== Your objective ==
Tally every line of the entries that contains the string "type", then reply with only that number.

== Task inputs ==

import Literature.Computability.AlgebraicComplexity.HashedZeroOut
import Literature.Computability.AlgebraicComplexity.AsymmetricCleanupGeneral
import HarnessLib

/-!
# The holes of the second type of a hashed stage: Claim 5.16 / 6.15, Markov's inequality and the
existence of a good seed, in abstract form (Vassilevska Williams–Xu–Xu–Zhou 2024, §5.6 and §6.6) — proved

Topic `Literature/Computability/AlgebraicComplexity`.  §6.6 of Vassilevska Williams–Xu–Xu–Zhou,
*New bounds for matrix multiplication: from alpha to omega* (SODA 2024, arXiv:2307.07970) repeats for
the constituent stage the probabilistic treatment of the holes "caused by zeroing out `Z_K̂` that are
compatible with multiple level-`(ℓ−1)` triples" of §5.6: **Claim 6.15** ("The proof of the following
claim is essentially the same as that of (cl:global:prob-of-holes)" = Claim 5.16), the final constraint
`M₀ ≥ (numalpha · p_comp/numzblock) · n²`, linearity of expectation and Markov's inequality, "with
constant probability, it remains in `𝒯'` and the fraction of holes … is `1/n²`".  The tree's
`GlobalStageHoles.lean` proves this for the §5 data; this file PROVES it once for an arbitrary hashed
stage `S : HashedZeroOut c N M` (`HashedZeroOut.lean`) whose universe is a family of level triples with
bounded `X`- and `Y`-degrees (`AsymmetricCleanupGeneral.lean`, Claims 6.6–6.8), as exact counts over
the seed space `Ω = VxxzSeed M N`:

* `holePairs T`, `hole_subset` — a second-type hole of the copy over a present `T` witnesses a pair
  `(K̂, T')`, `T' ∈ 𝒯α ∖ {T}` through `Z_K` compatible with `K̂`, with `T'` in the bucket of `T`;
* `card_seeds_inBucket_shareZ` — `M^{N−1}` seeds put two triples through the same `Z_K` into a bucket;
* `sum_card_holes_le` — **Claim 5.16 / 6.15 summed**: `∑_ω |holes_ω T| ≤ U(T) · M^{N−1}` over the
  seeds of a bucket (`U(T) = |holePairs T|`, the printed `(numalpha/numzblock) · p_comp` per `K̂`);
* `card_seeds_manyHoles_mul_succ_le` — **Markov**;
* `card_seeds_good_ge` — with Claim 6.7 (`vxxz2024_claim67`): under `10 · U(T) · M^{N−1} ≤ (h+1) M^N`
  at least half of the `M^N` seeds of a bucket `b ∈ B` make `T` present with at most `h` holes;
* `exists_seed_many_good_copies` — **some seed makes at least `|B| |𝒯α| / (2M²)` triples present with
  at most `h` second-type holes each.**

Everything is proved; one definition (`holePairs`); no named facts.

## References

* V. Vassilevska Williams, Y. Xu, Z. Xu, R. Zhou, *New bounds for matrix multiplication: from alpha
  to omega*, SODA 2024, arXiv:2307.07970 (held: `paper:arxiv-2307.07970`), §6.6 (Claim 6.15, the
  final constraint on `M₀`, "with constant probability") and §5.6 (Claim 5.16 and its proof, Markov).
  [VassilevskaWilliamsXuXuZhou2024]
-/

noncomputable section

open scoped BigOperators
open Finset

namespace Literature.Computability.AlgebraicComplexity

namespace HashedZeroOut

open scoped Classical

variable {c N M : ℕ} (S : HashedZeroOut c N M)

== Result of this task ==
3